Columbia Sportswear Company
14375 NW Science Park Drive
Portland, Oregon 97229

Re: Post-Effective Amendment No. 1 to Registration Statement on Form S-8 of Shares of Common Stock of Columbia Sportswear Company (the “Company”)

Ladies and Gentlemen:

We have acted as counsel to you in connection with the preparation of Post-Effective Amendment No. 1 to the Registration Statement on Form S-8 (the “Registration Statement Amendment”) under the Securities Act of 1933, as amended (the “Act”), which you are filing with the Securities and Exchange Commission with respect to up to 1,500,000 shares of common stock of the Company (the “Rollover Shares”), which were previously authorized for issuance pursuant to the Company’s 1997 Stock Incentive Plan (the “1997 Plan”) and which going forward are authorized for issuance pursuant to the Company’s 2020 Stock Incentive Plan (the “2020 Plan”) to the extent not previously issued under the 1997 Plan.
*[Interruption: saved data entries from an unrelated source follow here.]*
/-! ### §5  (appended) The general form: no elliptic elements ⟹ `Γ₀(M) = {±1} × free`; the cases `4 ∣ M`, `6 ∣ M`

The argument of §3–§4 uses `9 ∣ M` only through `trace_ne_of_nine_dvd`.  This appendix records the statement for every
level `M` at which `Γ₀(M)` has NO ELLIPTIC ELEMENTS (no element of trace `0` or `±1`), i.e. `ε₂(Γ₀(M)) = ε₃(Γ₀(M)) = 0`
[Diamond–Shurman Cor. 3.7.2: `ε₂ = 0` iff `4 ∣ M` or some prime `≡ 3 (mod 4)` divides `M`; `ε₃ = 0` iff `9 ∣ M` or some
prime `≡ 2 (mod 3)` divides `M`], and the two further instances `4 ∣ M` (the `p = 2` twin of the cell's E-es-108: the
factor `1 + (−3/2) = 0` kills `ε₃`) and `6 ∣ M` (`1 + (−1/3) = 0`, `1 + (−3/2) = 0`), by the same finite trace check in
`ℤ/4`, `ℤ/6`.  (`-- TODO(general form)` of the statement file, torsion-free case.) -/

namespace Gamma0Free

section General

variable (φ : ∀ b : Bool, PUnit.{1} →* Fac b)

/-- The image of `Γ₀(M)` in `ℤ/2 ∗ ℤ/3` is torsion-free as soon as `Γ₀(M)` has no element of trace `0, ±1`
(no elliptic elements). [cite: Kulkarni1991, Thm. 3.2 and Thm. 3.3] -/
private theorem proj_eq_one_of_isOfFinOrder_of_trace_ne {M : ℕ}
    (htr : ∀ γ : SL(2, ℤ), γ ∈ Gamma0 M → γ 0 0 + γ 1 1 ≠ 0 ∧ γ 0 0 + γ 1 1 ≠ 1 ∧ γ 0 0 + γ 1 1 ≠ -1)
    {k : PushoutI φ} (hk : k ∈ (Gamma0 M).map ((PushoutI.ofCoprodI (φ := φ)).comp fromSL))
    (hfin : IsOfFinOrder k) : k = 1 := by
  haveI : Nonempty Bool := ⟨true⟩
  obtain ⟨γ, hγ, rfl⟩ := hk
  obtain ⟨p, i, g, hp⟩ := Amalgam.exists_conj_eq_of_of_isOfFinOrder (trivMaps_injective φ) hfin
  obtain ⟨δ, rfl⟩ := proj_surjective φ p
  by_cases hg : g = 1
  · rw [hg, map_one] at hp
    have := congrArg (fun y => ((PushoutI.ofCoprodI (φ := φ)).comp fromSL δ)⁻¹ * y *
      (PushoutI.ofCoprodI (φ := φ)).comp fromSL δ) hp
    simpa [mul_assoc] using this
  · exfalso
    obtain ⟨x, hx, htrx⟩ := exists_elliptic_of_ne_one φ i g hg
    rw [← hx, ← map_mul, ← map_inv, ← map_mul] at hp
    have h1 : (PushoutI.ofCoprodI (φ := φ)).comp fromSL (δ * γ * δ⁻¹ * x⁻¹) = 1 := by
      rw [map_mul, hp, map_inv, mul_inv_cancel]
    have htrγ := htr γ hγ
    rw [← trace_conj δ γ] at htrγ
    rcases eq_one_or_eq_neg_one_of_proj_eq_one φ h1 with h | h
    · rw [mul_inv_eq_one] at h
      rw [h] at htrγ
      tauto
    · rw [mul_inv_eq_iff_eq_mul, neg_one_mul] at h
      rw [h, trace_neg] at htrγ
      rcases htrx with e | e | e <;> simp [e] at htrγ

end General

/-- In `ℤ/4`: `a d = 1` forces `a + d = 2`, in particular `a + d ∉ {0, 1, −1}`. [cite: DiamondShurman2005, Cor. 3.7.2] -/
private theorem zmod_four_trace {a d : ZMod 4} (h : a * d = 1) : a + d ≠ 0 ∧ a + d ≠ 1 ∧ a + d ≠ -1 := by
  revert a d
  decide

/-- In `ℤ/6`: `a d = 1` forces `a + d ∈ {2, 4}`, in particular `a + d ∉ {0, 1, −1}`. [cite: DiamondShurman2005, Cor. 3.7.2] -/
private theorem zmod_six_trace {a d : ZMod 6} (h : a * d = 1) : a + d ≠ 0 ∧ a + d ≠ 1 ∧ a + d ≠ -1 := by
  revert a d
  decide

/-- From `n ∣ c` and `a d − b c = 1`: `a d = 1` in `ℤ/n`, and an integer trace identity `a + d = k` reduces mod `n`
(plumbing shared by the instances). [folklore] -/
private theorem trace_ne_of_dvd_of_zmod {n M : ℕ} (hn : n ∣ M)
    (hz : ∀ a d : ZMod n, a * d = 1 → a + d ≠ 0 ∧ a + d ≠ 1 ∧ a + d ≠ -1)
    {γ : SL(2, ℤ)} (hγ : γ ∈ Gamma0 M) :
    γ 0 0 + γ 1 1 ≠ 0 ∧ γ 0 0 + γ 1 1 ≠ 1 ∧ γ 0 0 + γ 1 1 ≠ -1 := by
  have hc : (n : ℤ) ∣ γ 1 0 := by
    rw [Gamma0_mem] at hγ
    exact dvd_trans (by exact_mod_cast hn) ((ZMod.intCast_zmod_eq_zero_iff_dvd _ _).mp hγ)
  have hdet : γ 0 0 * γ 1 1 - γ 0 1 * γ 1 0 = 1 := by
    have := Matrix.det_fin_two (γ : Matrix (Fin 2) (Fin 2) ℤ)
    rw [γ.det_coe] at this
    exact this.symm
  have hmod : ((γ 0 0 : ℤ) : ZMod n) * ((γ 1 1 : ℤ) : ZMod n) = 1 := by
    have hc0 : ((γ 1 0 : ℤ) : ZMod n) = 0 := (ZMod.intCast_zmod_eq_zero_iff_dvd _ n).mpr hc
    have := congrArg (Int.cast : ℤ → ZMod n) hdet
    push_cast at this
    rw [hc0, mul_zero, sub_zero] at this
    exact this
  obtain ⟨h0, h1, h2⟩ := hz _ _ hmod
  refine ⟨fun h => h0 ?_, fun h => h1 ?_, fun h => h2 ?_⟩
  · exact_mod_cast congrArg (Int.cast : ℤ → ZMod n) h
  · exact_mod_cast congrArg (Int.cast : ℤ → ZMod n) h
  · exact_mod_cast congrArg (Int.cast : ℤ → ZMod n) h

/-- **No elliptic elements in `Γ₀(M)` for `4 ∣ M`** (`ε₂ = 0` as `4 ∣ M`, `ε₃ = 0` as `2 ∣ M`, `(−3/2) = −1`):
`a d ≡ 1 (mod 4)` forces `a + d ≡ 2 (mod 4)`. [cite: DiamondShurman2005, Cor. 3.7.2] -/
theorem trace_ne_of_four_dvd {M : ℕ} (h4 : 4 ∣ M) {γ : SL(2, ℤ)} (hγ : γ ∈ Gamma0 M) :
    γ 0 0 + γ 1 1 ≠ 0 ∧ γ 0 0 + γ 1 1 ≠ 1 ∧ γ 0 0 + γ 1 1 ≠ -1 :=
  trace_ne_of_dvd_of_zmod h4 (fun _ _ h => zmod_four_trace h) hγ

/-- **No elliptic elements in `Γ₀(M)` for `6 ∣ M`** (`ε₂ = 0` as `3 ≡ 3 (mod 4)` divides `M`, `ε₃ = 0` as
`2 ≡ 2 (mod 3)` divides `M`): `a d ≡ 1 (mod 6)` forces `a + d ∈ {2, 4} (mod 6)`. [cite: DiamondShurman2005, Cor. 3.7.2] -/
theorem trace_ne_of_six_dvd {M : ℕ} (h6 : 6 ∣ M) {γ : SL(2, ℤ)} (hγ : γ ∈ Gamma0 M) :
    γ 0 0 + γ 1 1 ≠ 0 ∧ γ 0 0 + γ 1 1 ≠ 1 ∧ γ 0 0 + γ 1 1 ≠ -1 :=
  trace_ne_of_dvd_of_zmod h6 (fun _ _ h => zmod_six_trace h) hγ

end Gamma0Free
We have examined the Registration Statement Amendment and such documents and records of the Company as we have deemed necessary for the purpose of this opinion. In giving this opinion, we are assuming the authenticity of all instruments presented to us as originals, the conformity with originals of all instruments presented to us as copies and the genuineness of all signatures.

Based upon and subject to the foregoing, we are of the opinion that any Rollover Shares issued by the Company pursuant to the 2020 Plan, upon registration by its registrar of such Rollover Shares and the issuance thereof by the Company in accordance with the terms of the 2020 Plan, and the receipt of consideration for such Rollover Shares in accordance with the terms of the 2020 Plan, will be legally issued, fully paid and nonassessable.

We hereby consent to the filing of this opinion as an exhibit to the Registration Statement Amendment. In giving such consent, we do not admit that we are in the category of persons whose consent is required under Section 7 of the Act.